Intel Broadwell HD Graphics 5500: Windows 8.1 vs. Linux

Written by Michael Larabel in Operating Systems on 24 January 2015 at 02:00 PM EST. Page 2 of 6. 36 Comments.

Given the differences between Intel's Windows and Linux drivers, I ran some of the usual OpenGL tests that are of known to be under similar quality under Linux and Windows and will run fine on both drivers. With the same ThinkPad X1 Carbon, the following software configurations were tested:

- Windows 8.1 x86_64 with the latest Intel driver (v15.36.14.64.4080) and other software updates at the time of testing.

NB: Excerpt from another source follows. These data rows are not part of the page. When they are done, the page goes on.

import Summits.QuantumFields.YangMills.Theorems.VirialFluxGapRingFrameDefs
import Literature.MathematicalPhysics.QuantumLattice.SU2HaarSmallBallUpper
import HarnessLib

/-!
# Route `VirialFluxGap` (YangMills): the RADIAL PROFILE `½·Im q` per variable — its frame derivatives and its EXACT divergence `(3/2)·Re q`

Companion of the `DF` package (✓`VirialFluxGapRingFrameDefs`, `…RingDeficitFrameDerivative`, `…RingPolyInsertion`) for the Euler-field
hypothesis of ✓`EulerFieldReduction.periodicSoftness_of_eulerField` (item stmt-QuantumFields-24141).  The proposed coefficient fields (LEAD
ym-line-sfw-p2 g92, design note №2 on the cell bus; the central charts' `¼·P_z Im` block) use, variable by variable, the RADIAL PROFILE
`φ_{v,a}(P) = ½·Im_a(q(P_v))` (`q = su2Quat`, the unit quaternion of the variable) against the frame directions `Y_a = quatMatrix(e_a)`,
`e_a ∈ {i, j, k}`.  In the ambient-coordinate language of the `DF` package these profiles are CONTINUOUS LINEAR functionals of the coordinates,
so everything is exact:

* §1 the directions: `quatMatrix` of a pure imaginary quaternion is skew-Hermitian and traceless (`quatMatrix_im_conjTranspose`,
  `quatMatrix_im_trace`) — admissible `Y` for `sliceCurve ∕ seamCurve`;
* §2 the profile functionals `M ↦ Im₁∕Im₂∕Im₃` of a slice ∕ seam coordinate (first-row entries) as continuous linear maps; their value on
  `ringCoord P` is `Im_a(su2Quat P_v)` (`rfl`), they are `C^∞`, and their Fréchet derivative is themselves;
* §3 ★★ `slice_profile_frameDeriv` ∕ `seam_profile_frameDeriv` — along the frame direction `(v, quatMatrix p)` (`p` pure imaginary) the
  derivative of `Im_a(q(P_v))` is `Im_a(q(P_v)·p)` (✓`quatMatrix_mul`, ✓`quatMatrix_su2Quat`); other variables contribute `0`
  (`slice_profile_frameDeriv_of_ne`);
* §4 ★★★ `slice_profile_div` ∕ `seam_profile_div` — the TRACE over the quaternion units: `Im₁(q·i) + Im₂(q·j) + Im₃(q·k) = 3·Re q`, hence the
  per-variable Haar divergence of `½·Im` is `(3/2)·Re q(P_v) ≤ 3/2` with `|·| ≤ 3/2` (`abs_profile_div_le`) — the «good sign, no arccos∕sinc»
  bookkeeping of design note №2, β-free and exact.

HONEST FRAMING: linear-algebra bookkeeping; no coefficient field is assembled and neither pointwise inequality of the Euler field is proved here;
⟨24141⟩ stays OPEN; the Yang–Mills mass gap is NOT proved; no summit is proved by a line.  THEOREMS ONLY (0 `def`, 0 `sorry`), standard axioms.
Width seat `ym-line-sfw-p2-w3` g58 (cell ym-idea-1, free hands), `--supports stmt-QuantumFields-24141`.
References: [cite: arXiv220412737, §2 (2.4) (p. 10)]; [cite: Luscher1983, §2].
-/

set_option autoImplicit false

noncomputable section

open scoped Matrix BigOperators ContDiff Topology Quaternion
open Literature.MathematicalPhysics.QuantumFieldTheory hiding SU2
open Literature.MathematicalPhysics.QuantumLattice
open Literature.MathematicalPhysics.QuantumFieldTheory.SUNBakryEmery (matTop)

namespace Summit.QuantumFields.YangMills.Theorems.VirialFluxGap.FrameDerivative

open Summit.QuantumFields.YangMills.Theorems.FemtoTransferGap

variable {L : ℕ} [NeZero L]

open scoped Matrix.Norms.Frobenius

attribute [local instance 2000] Literature.MathematicalPhysics.QuantumFieldTheory.SUNBakryEmery.matTop

/-! ## §1 Pure imaginary quaternions give admissible frame directions -/

section Directions

omit [NeZero L]

/-- `quatMatrix` of a pure imaginary quaternion is skew-Hermitian. [folklore] -/
theorem quatMatrix_im_conjTranspose (x y z : ℝ) : (quatMatrix ⟨0, x, y, z⟩)ᴴ = -quatMatrix ⟨0, x, y, z⟩ := by
  ext i j
  fin_cases i <;> fin_cases j <;>
    simp [quatMatrix, Matrix.conjTranspose_apply, Complex.ext_iff]

/-- `quatMatrix` of a pure imaginary quaternion is traceless. [folklore] -/
theorem quatMatrix_im_trace (x y z : ℝ) : (quatMatrix ⟨0, x, y, z⟩).trace = 0 := by
  rw [Matrix.trace_fin_two, quatMatrix_apply_00, quatMatrix_apply_11]
  apply Complex.ext <;> simp

/-- A slice coordinate of a ring history times a quaternion matrix is the matrix of the product quaternion. [folklore] -/
theorem coe_mul_quatMatrix (U : SU2) (p : ℍ) : (U : Matrix (Fin 2) (Fin 2) ℂ) * quatMatrix p = quatMatrix (su2Quat U * p) := by
  rw [quatMatrix_mul, quatMatrix_su2Quat]

end Directions

/-! ## §2 The profile functionals are continuous linear -/

/-- The first-row entry functionals of a slice coordinate, as real-linear maps: `Im₁ = Im M₀₀`, `Im₂ = Re M₀₁`, `Im₃ = Im M₀₁`
(on `ringCoord P` these are the three imaginary parts of `su2Quat (P.1 i e)`). [folklore] -/
theorem exists_slice_profile_clm (i : Fin (2 * L - 1 + 1)) (e : Edge 3 L) :
    ∃ ℓ₁ ℓ₂ ℓ₃ : ((Fin (2 * L - 1 + 1) → Edge 3 L → Matrix (Fin 2) (Fin 2) ℂ) × (Site 3 L → Matrix (Fin 2) (Fin 2) ℂ)) →L[ℝ] ℝ,
      (∀ M, ℓ₁ M = ((M.1 i e) 0 0).im) ∧ (∀ M, ℓ₂ M = ((M.1 i e) 0 1).re) ∧ (∀ M, ℓ₃ M = ((M.1 i e) 0 1).im) := by
  refine ⟨LinearMap.toContinuousLinearMap
      { toFun := fun M => ((M.1 i e) 0 0).im, map_add' := fun M N => by simp, map_smul' := fun c M => by simp },
    LinearMap.toContinuousLinearMap
      { toFun := fun M => ((M.1 i e) 0 1).re, map_add' := fun M N => by simp, map_smul' := fun c M => by simp },
    LinearMap.toContinuousLinearMap
      { toFun := fun M => ((M.1 i e) 0 1).im, map_add' := fun M N => by simp, map_smul' := fun c M => by simp },
    fun M => rfl, fun M => rfl, fun M => rfl⟩

/-- The first-row entry functionals of a seam coordinate, as real-linear maps. [folklore] -/
theorem exists_seam_profile_clm (x : Site 3 L) :
    ∃ ℓ₁ ℓ₂ ℓ₃ : ((Fin (2 * L - 1 + 1) → Edge 3 L → Matrix (Fin 2) (Fin 2) ℂ) × (Site 3 L → Matrix (Fin 2) (Fin 2) ℂ)) →L[ℝ] ℝ,
      (∀ M, ℓ₁ M = ((M.2 x) 0 0).im) ∧ (∀ M, ℓ₂ M = ((M.2 x) 0 1).re) ∧ (∀ M, ℓ₃ M = ((M.2 x) 0 1).im) := by
  refine ⟨LinearMap.toContinuousLinearMap
      { toFun := fun M => ((M.2 x) 0 0).im, map_add' := fun M N => by simp, map_smul' := fun c M => by simp },
    LinearMap.toContinuousLinearMap
      { toFun := fun M => ((M.2 x) 0 1).re, map_add' := fun M N => by simp, map_smul' := fun c M => by simp },
    LinearMap.toContinuousLinearMap
      { toFun := fun M => ((M.2 x) 0 1).im, map_add' := fun M N => by simp, map_smul' := fun c M => by simp },
    fun M => rfl, fun M => rfl, fun M => rfl⟩

/-- The profile functionals evaluated on a ring history are the imaginary parts of the variable's quaternion. [folklore] -/
theorem slice_profile_ringCoord (i : Fin (2 * L - 1 + 1)) (e : Edge 3 L) (P : (Fin (2 * L - 1 + 1) → GaugeConfig 3 L SU2) × (Site 3 L → SU2)) :
    (((ringCoord L P).1 i e) 0 0).im = (su2Quat (P.1 i e)).imI ∧ (((ringCoord L P).1 i e) 0 1).re = (su2Quat (P.1 i e)).imJ ∧
      (((ringCoord L P).1 i e) 0 1).im = (su2Quat (P.1 i e)).imK := ⟨rfl, rfl, rfl⟩

/-- The same for a seam variable. [folklore] -/
theorem seam_profile_ringCoord (x : Site 3 L) (P : (Fin (2 * L - 1 + 1) → GaugeConfig 3 L SU2) × (Site 3 L → SU2)) :
    (((ringCoord L P).2 x) 0 0).im = (su2Quat (P.2 x)).imI ∧ (((ringCoord L P).2 x) 0 1).re = (su2Quat (P.2 x)).imJ ∧
      (((ringCoord L P).2 x) 0 1).im = (su2Quat (P.2 x)).imK := ⟨rfl, rfl, rfl⟩

/-! ## §3 Frame derivatives of the profile functionals -/

omit [NeZero L] in
/-- `sliceDir` on its own variable is the direction. [folklore] -/
theorem sliceDir_self (i : Fin (2 * L - 1 + 1)) (e : Edge 3 L) (Y : Matrix (Fin 2) (Fin 2) ℂ) : sliceDir i e Y i e = Y := by
  simp [sliceDir]

omit [NeZero L] in
/-- `sliceDir` vanishes on other variables. [folklore] -/
theorem sliceDir_of_ne {i i' : Fin (2 * L - 1 + 1)} {e e' : Edge 3 L} (Y : Matrix (Fin 2) (Fin 2) ℂ) (h : ¬(i' = i ∧ e' = e)) :
    sliceDir i e Y i' e' = 0 := by
  simp [sliceDir, h]

omit [NeZero L] in
/-- `seamDir` on its own variable is the direction. [folklore] -/
theorem seamDir_self (x : Site 3 L) (Y : Matrix (Fin 2) (Fin 2) ℂ) : seamDir x Y x = Y := by
  simp [seamDir]

omit [NeZero L] in
/-- `seamDir` vanishes on other variables. [folklore] -/
theorem seamDir_of_ne {x x' : Site 3 L} (Y : Matrix (Fin 2) (Fin 2) ℂ) (h : x' ≠ x) : seamDir x Y x' = 0 := by
  simp [seamDir, h]
import Literature.NumberTheory.Irrationality.RhinViola2001.TheoremTwoOneArithmetic
import Literature.NumberTheory.Irrationality.RhinViola2001.TheoremTwoOneAnalysis
import HarnessLib

/-!
# Rhin–Viola 2001, Theorem 2.1 — PROVED (`theorem21_holds`)

Topic `Literature/NumberTheory/Irrationality/RhinViola2001`. Literature-side DISCHARGE (cell `pub-zeta5`, seat denom-lit g45,
2026-08-27) of the named fact `theorem21` of `GroupStructure.lean`: G. Rhin, C. Viola, *The group structure for ζ(3)*,
Acta Arith. **97** (2001) 269–293 [RhinViola2001], Theorem 2.1 (pp. 273–274), proof pp. 274–275 (held text
`paper:doi-10-4064-aa97-3-6`, pp. 271–276 read on the page by this seat):

  "Let `h, j, k, l, m, q, r, s` be non-negative integers satisfying `h + m = k + r` and `j + q = l + s`. Let `S` denote the
  sequence of the integers (2.8) … `M = max S`, `N = max′ S`, `Q = max″ S`. Then the integral `I = I(h,j,k,l,m,q,r,s)` …
  satisfies (2.9) `I = a + 2bζ(3)`, with `d_M d_N d_Q a ∈ ℤ` and `b ∈ ℤ`."

HONEST FRAMING (cell pub-zeta5): systematic search; no irrationality claim unless certified. A 2001 theorem on the
arithmetic of a family of `ζ(3)`-integrals, typed-and-proved; nothing here concerns `ζ(5)`.

## The printed proof and this formalisation

The proof is followed verbatim, as a strong induction on `h + j + ⋯ + s` (= the sum of the integers (2.8),
`TheoremTwoOne.aux_toList_sum`), the induction step being `TheoremTwoOne.step`:
* some integer (2.8) is negative ⇒ a power of `ϑ` puts a negative integer in the slot `q' = q+h−r`
  (`exists_theta_iter_aux_q_neg`; `I` and `d_M d_N d_Q` are `ϑ`-invariant: `I_theta_iter` from the tree's
  `ThetaInvariance.I_theta`, `denomS_theta_iter`), and then "`I` is the integral of a polynomial in `x, y, z` with integer
  coefficients and partial degrees `r+l−q−1`, `m+s−q−1`, `j+r−h−1`. Therefore `d_{r+l−q} d_{m+s−q} d_{j+r−h} I ∈ ℤ`"
  (`I_polynomial_case`) and these three "occur in distinct places in the list (2.8)" (`d_slots_dvd_denomS`);
* all (2.8) non-negative and, after a power of `ϑ`, `lmqr > 0` ⇒ the linear decomposition (2.10) (`I_decomp`) into three
  balanced non-negative tuples of smaller sum whose (2.8) are pointwise `≤` (`decomp_one/two/three`,
  `prod_d_succMax_dvd_of_forall₂`), "Thus if Theorem 2.1 holds for the three integrals, it also holds for `I`"
  (`concl_of_decomp`);
* otherwise the tuple is, up to a power of `ϑ`, `(h,0,h,0,h,0,h,0)` (`terminal`, both printed sub-cases), and (2.11)
  `I(h,0,h,0,h,0,h,0) = ∫∫ −log(xy)/(1−xy) x^h y^h dx dy = −2Σ_{ν=1}^{h} ν^{−3} + 2ζ(3)` "by Lemma 1 of [Beukers]"
  (`I_star`, from the tree's `Beukers.logKernelIntegral_diag_holds`), with `d_h³ ∣ d_M d_N d_Q` (`d_cube_dvd_denomS_star`).
Theorems only; no definition, no new named fact (net debt −1).

## References
* [RhinViola2001] G. Rhin, C. Viola, The group structure for ζ(3), Acta Arith. 97 (2001) 269–293, doi:10.4064/aa97-3-6,
  Theorem 2.1 and its proof, pp. 273–275.
* [Beukers1979] F. Beukers, A note on the irrationality of ζ(2) and ζ(3), Bull. London Math. Soc. 11 (1979) 268–272,
  Lemma 1 (the base case (2.11)).
-/

noncomputable section

namespace Literature.NumberTheory.Irrationality.RhinViola2001

open Literature.NumberTheory.Transcendental (zetaValue)

namespace TheoremTwoOne

/-- Non-negative parameters are natural numbers. [cite: RhinViola2001, Theorem 2.1] -/
theorem exists_nat_of_nonneg {P : Params} (hN : P.Nonneg) :
    ∃ h j k l m q r s : ℕ, P = ⟨h, j, k, l, m, q, r, s⟩ := by
  obtain ⟨h0, h1, h2, h3, h4, h5, h6, h7⟩ := hN
  refine ⟨P.h.toNat, P.j.toNat, P.k.toNat, P.l.toNat, P.m.toNat, P.q.toNat, P.r.toNat, P.s.toNat, ?_⟩
  ext <;> simp only [Int.toNat_of_nonneg, *]

/-- The sum `h + ⋯ + s` of non-negative parameters is non-negative. [cite: RhinViola2001, Theorem 2.1] -/
theorem toList_sum_nonneg {P : Params} (hN : P.Nonneg) : 0 ≤ P.toList.sum := by
  obtain ⟨_, _, _, _, _, _, _, _⟩ := hN
  rw [toList_sum]; omega

/-- `d_n` at a natural number. [cite: RhinViola2001, §2 p. 271] -/
theorem d_natCast (n : ℕ) : d n = Nat.lcmUpto n := by simp [d]

/-- **The induction step of the printed proof of Theorem 2.1**: if (2.9) holds for all non-negative balanced tuples
with smaller `h + ⋯ + s`, it holds for `P`. Cases: some integer (2.8) negative (a power of `ϑ`, then the polynomial
case); all (2.8) non-negative and some `ϑ`-rotate has `lmqr > 0` (the decomposition (2.10)); the terminal tuples
((2.11)). [cite: RhinViola2001, Theorem 2.1 (proof, pp. 274–275)] -/
theorem step {P : Params} (hN : P.Nonneg) (hB : P.Balanced)
    (ih : ∀ Q : Params, Q.Nonneg → Q.Balanced → Q.toList.sum < P.toList.sum →
      ∃ (a : ℚ) (b : ℤ), I Q = a + 2 * b * zetaValue 3 ∧ ∃ A : ℤ, (denomS Q : ℚ) * a = A) :
    ∃ (a : ℚ) (b : ℤ), I P = a + 2 * b * zetaValue 3 ∧ ∃ A : ℤ, (denomS P : ℚ) * a = A := by
  by_cases hA : P.aux.Nonneg
  · by_cases hW : ∃ i < 8, 0 < (theta^[i] P).l ∧ 0 < (theta^[i] P).m ∧ 0 < (theta^[i] P).q ∧ 0 < (theta^[i] P).r
    · -- the linear decomposition (2.10), after a power of `ϑ`
      obtain ⟨i, -, hw⟩ := hW
      have hN' := nonneg_theta_iter hN i
      have hB' := balanced_theta_iter hB i
      have hsum' : (theta^[i] P).toList.sum = P.toList.sum := toList_sum_theta_iter P i
      refine concl_of_eq (I_theta_iter hB i).symm (denomS_theta_iter P i).symm ?_
      obtain ⟨n1, b1, s1, d1⟩ := decomp_one hN' hB' hw
      obtain ⟨n2, b2, s2, d2⟩ := decomp_two hN' hB' hw
      obtain ⟨n3, b3, s3, d3⟩ := decomp_three hN' hB' hw
      refine concl_of_decomp ?_ d1 d2 d3 (ih _ n1 b1 (by omega)) (ih _ n2 b2 (by omega)) (ih _ n3 b3 (by omega))
      obtain ⟨h, j, k, l, m, q, r, s, hP⟩ := exists_nat_of_nonneg hN'
      rw [hP] at hw hB'
      simp only [Params.Balanced] at hw hB'
      obtain ⟨l, rfl⟩ : ∃ l₀, l = l₀ + 1 := ⟨l - 1, by omega⟩
      obtain ⟨m, rfl⟩ : ∃ m₀, m = m₀ + 1 := ⟨m - 1, by omega⟩
      obtain ⟨q, rfl⟩ : ∃ q₀, q = q₀ + 1 := ⟨q - 1, by omega⟩
      obtain ⟨r, rfl⟩ : ∃ r₀, r = r₀ + 1 := ⟨r - 1, by omega⟩
      have key := I_decomp h j k l m q r s (by omega)
      rw [hP]
      push_cast
      simp only [add_sub_cancel_right]
      exact key
    · -- the terminal tuples
      obtain ⟨t, ht, n, hn⟩ := terminal hN hB hA fun i hi hc => hW ⟨i, hi, hc⟩
      obtain ⟨t, rfl⟩ := Int.eq_ofNat_of_zero_le ht
      refine concl_of_eq (I_theta_iter hB n).symm (denomS_theta_iter P n).symm ?_
      rw [hn]
      exact concl_of_star (I_star t) (d_cube_dvd_denomS_star t)
  · -- the polynomial case, after a power of `ϑ`
    obtain ⟨i, hi⟩ := exists_theta_iter_aux_q_neg hA
    refine concl_of_eq (I_theta_iter hB i).symm (denomS_theta_iter P i).symm ?_
    obtain ⟨h, j, k, l, m, q, r, s, hP⟩ := exists_nat_of_nonneg (nonneg_theta_iter hN i)
    have hB' := balanced_theta_iter hB i
    rw [hP] at hi hB' ⊢
    simp only [Params.aux, Params.Balanced] at hi hB'
    obtain ⟨e, rfl⟩ : ∃ e : ℕ, r = q + h + e + 1 := ⟨r - (q + h + 1), by omega⟩
    obtain ⟨ρ, hρ, hz⟩ := I_polynomial_case h j k l m q s e
    have hslots := d_slots_dvd_denomS ⟨h, j, k, l, m, q, (q + h + e + 1 : ℕ), s⟩
    have er : (⟨h, j, k, l, m, q, (q + h + e + 1 : ℕ), s⟩ : Params).aux.r = ((h + l + e + 1 : ℕ) : ℤ) := by
      simp only [Params.aux]; push_cast; omega
    have em : (⟨h, j, k, l, m, q, (q + h + e + 1 : ℕ), s⟩ : Params).aux.m = ((k + s + e + 1 : ℕ) : ℤ) := by
      simp only [Params.aux]; push_cast; omega
    have ej : (⟨h, j, k, l, m, q, (q + h + e + 1 : ℕ), s⟩ : Params).aux.j = ((j + q + e + 1 : ℕ) : ℤ) := by
      simp only [Params.aux]; push_cast; omega
    rw [er, em, ej, d_natCast, d_natCast, d_natCast] at hslots
    exact concl_of_rat hρ hslots hz

/-- (2.9) for every non-negative balanced tuple, by strong induction on `h + j + ⋯ + s` ("in finitely many steps").
[cite: RhinViola2001, Theorem 2.1 (proof, p. 275)] -/
theorem concl_of_sum_le (n : ℕ) : ∀ P : Params, P.Nonneg → P.Balanced → P.toList.sum ≤ n →
    ∃ (a : ℚ) (b : ℤ), I P = a + 2 * b * zetaValue 3 ∧ ∃ A : ℤ, (denomS P : ℚ) * a = A := by
  induction n with
  | zero =>
    intro P hN hB hs
    exact step hN hB fun Q hQN _ hlt => absurd (toList_sum_nonneg hQN) (by push_cast at hs; omega)
  | succ n ih =>
    intro P hN hB hs
    exact step hN hB fun Q hQN hQB hlt => ih Q hQN hQB (by push_cast at hs; omega)

end TheoremTwoOne

/-- **Rhin–Viola 2001, Theorem 2.1** — DISCHARGE of the named fact `theorem21`: for non-negative integers
`h, j, k, l, m, q, r, s` with `h + m = k + r` and `j + q = l + s`, `I(h,j,k,l,m,q,r,s) = a + 2bζ(3)` with `b ∈ ℤ`,
`a ∈ ℚ` and `d_M d_N d_Q a ∈ ℤ`, `M, N, Q` the three successive maxima of the integers (2.8).
[cite: RhinViola2001, Theorem 2.1 (pp. 273–274), proof pp. 274–275] -/
theorem theorem21_holds : theorem21 := fun P hN hB =>
  TheoremTwoOne.concl_of_sum_le P.toList.sum.toNat P hN hB (Int.self_le_toNat _)

end Literature.NumberTheory.Irrationality.RhinViola2001

end
import Literature.Analysis.FluidPDE.ExtremeGrowthSupNormAPriori
import Literature.Analysis.FluidPDE.AdditiveNoiseMeasurePreserving
import Literature.Analysis.FunctionSpaces.TorusSpaceTimeCutoff

/-!
# Material displacement budget along classical Navier–Stokes solutions on `T³`
(pub-fluidc cell, R2 rung, CARD O6 "Córdoba–Fefferman displacement price": targets T-O6a AND
T-O6b; mathematics and Lean by seat idea-2 gen 5 (`HOME/pub-fluidc-idea-2/SKETCH-R2-displacement.lean`,
sha16 4ed77e13ccdfb89f), landed def-free with the budget-window corollary by seat p2 gen 2)

HONEST FRAMING: low prior, high value-of-information experiment on Tao's machine paradigm;
NOT a claim that NS blows up.

What is proved (sorry-free, against the tree's Foias–Guillopé–Temam file
`Literature.Analysis.FluidPDE.ExtremeGrowthSupNormAPriori`):

* `norm_sub_le_primitive_sub` — generic fencing: a path `Y` with one-sided derivative `V` within
  `[a, b]` and `‖V t‖ ≤ w t`, where `P' = w` within `[a, b]`, moves at most `P t − P a`.
* `material_displacement_le_fgtSupPrimitive_sub` — along a classical mean-zero solution of the
  unforced Navier–Stokes equations on `T³` (`ν > 0`) on `[a, b]`, ANY path whose speed is at each
  time bounded by the fluid speed at some point (e.g. the `ℝ³`-lift of a particle trajectory,
  `V t = u t (X t)`) satisfies `‖Y t − Y a‖ ≤ P(t) − P(a)` with `P = fgtSupPrimitive ν u`
  (Córdoba–Fefferman–de la Llave 2004 / Lemarié-Rieusset §11.7 (11.64): the `L¹_t L^∞_x` bound
  caps how far material points travel — "no squirt singularities", budget form).
* `material_displacement_le_fgt_budget` — the uniform form
  `‖Y t − Y a‖ ≤ α_ν + β (b − a) + (γ_ν/ν) K(u(a))` (explicit constants of the tree file).
* `displacementBudget_fgt` — the displacement functional `D t₀ t := P t − P t₀` is bounded by the
  FGT constant for `a ≤ t < b` (the shape `DisplacementBudget D a b B` of the cell's card O6,
  stated unfolded here; it is the hypothesis `hbud` of the card's `volume_ge_of_budget`).
* `measure_window_le_of_materialTransport`, `cfWindowInequality_of_flow` — the KINEMATIC lemma
  T-O6a in abstract form, PROVED: for a measure-preserving flow map with height displacement
  `≤ D` transporting `Ω₁` into `Ω₂`, `μ(Ω₂ ∩ {a ≤ h₃ ≤ b}) ≥ μ(Ω₁ ∩ {a + D ≤ h₃ ≤ b − D})`
  (Córdoba–Fefferman 2001 §5 (31)–(33)); hence the card's window inequality
  `V t₁ (a + D t₁ t₂) (b − D t₁ t₂) ≤ V t₂ a b` (shape `CFWindowInequality V D`, stated unfolded)
  for the window volumes of any material region (no invertibility or measurability needed).
* `torus_material_window_le`, `torus_noMaterialCollapse` — the `T³` Navier–Stokes theorems: the
  Lagrangian flow of a classical mean-zero solution (the tree's
  `Torus.exists_measurePreserving_noisyFlow` with ZERO noise: Picard–Lindelöf + Liouville) is
  volume preserving, moves every particle by at most `P(t) − P(a) ≤ α_ν + β(b−a) + (γ_ν/ν)K(u(a))`,
  and satisfies the Córdoba–Fefferman window inequality for EVERY material region `φ_t(Ω₀)` and
  EVERY `1`-Lipschitz observable `g : T³ → ℝ` (CF's regular tube = the case `g` = height in a
  chart); `torus_material_window_le_budget` is the same with the uniform FGT budget `B` in place
  of `D` (valid since `D ≤ B` shrinks the inner window) — "no material tube collapse on `T³`" with
  an explicit floor. Nothing is assumed beyond the classical solution.

References: [CordobaFefferman2001, §5 (29)–(34)]; Córdoba–Fefferman–de la Llave 2004 (SIAM J. Math.
Anal. 36, 204–213, doi:10.1137/s0036141003424095); [FoiasGuillopeTemam1981] via the tree file;
[RobinsonRodrigoSadowski2016, Lemma 8.15]; the flow package [JohanssonSorella2024] tree file
`AdditiveNoiseMeasurePreserving`. HONEST FRAMING as above. No definitions are introduced.
-/

noncomputable section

- A clean install of Ubuntu 14.10 on the X1 Carbon and used its stock packages with the Linux 3.16 kernel, xf86-video-intel 2.99.914, and Mesa 10.3.2.

- The above Ubuntu 14.10 installation when then switching to the Linux 3.18.0 stable kernel and maintaining the other software versions.

- The above Ubuntu 14.10 installation with Linux 3.18 when upgrading from Mesa 10.3.2 to Mesa 10.5-devel Git and xf86-video-intel 2.99.917 from the Padoka PPA.

- The above Ubuntu 14.10 installation of the upgraded user-space stack (Mesa 10.5-devel) when then trying the Linux 3.19 Git kernel as of Friday.

- Lastly was the above Ubuntu 14.10 installation with the Mesa 10.5-devel user-space driver while pulling in drm-intel-next for testing out the Intel DRM graphics driver changes that will be queued up for the Linux 3.20 kernel as of this past Friday.

So what we're looking at is the OpenGL performance between Windows 8.1 against Ubuntu 14.10 and then all possible configurations of upgrading the open-source Intel Linux graphics driver stack to see how it's matured since the October release of the Ubuntu Utopic Unicorn release. Again, this ThinkPad X1 Carbon has an Intel Core i7 5600U processor with HD Graphics 5500, a Samsung 128GB SSD, 8GB of DDR3 system memory, and a 1920 x 1080 display. All of the Intel Broadwell Linux benchmarks in this article were done using the open-source Phoronix Test Suite benchmarking software.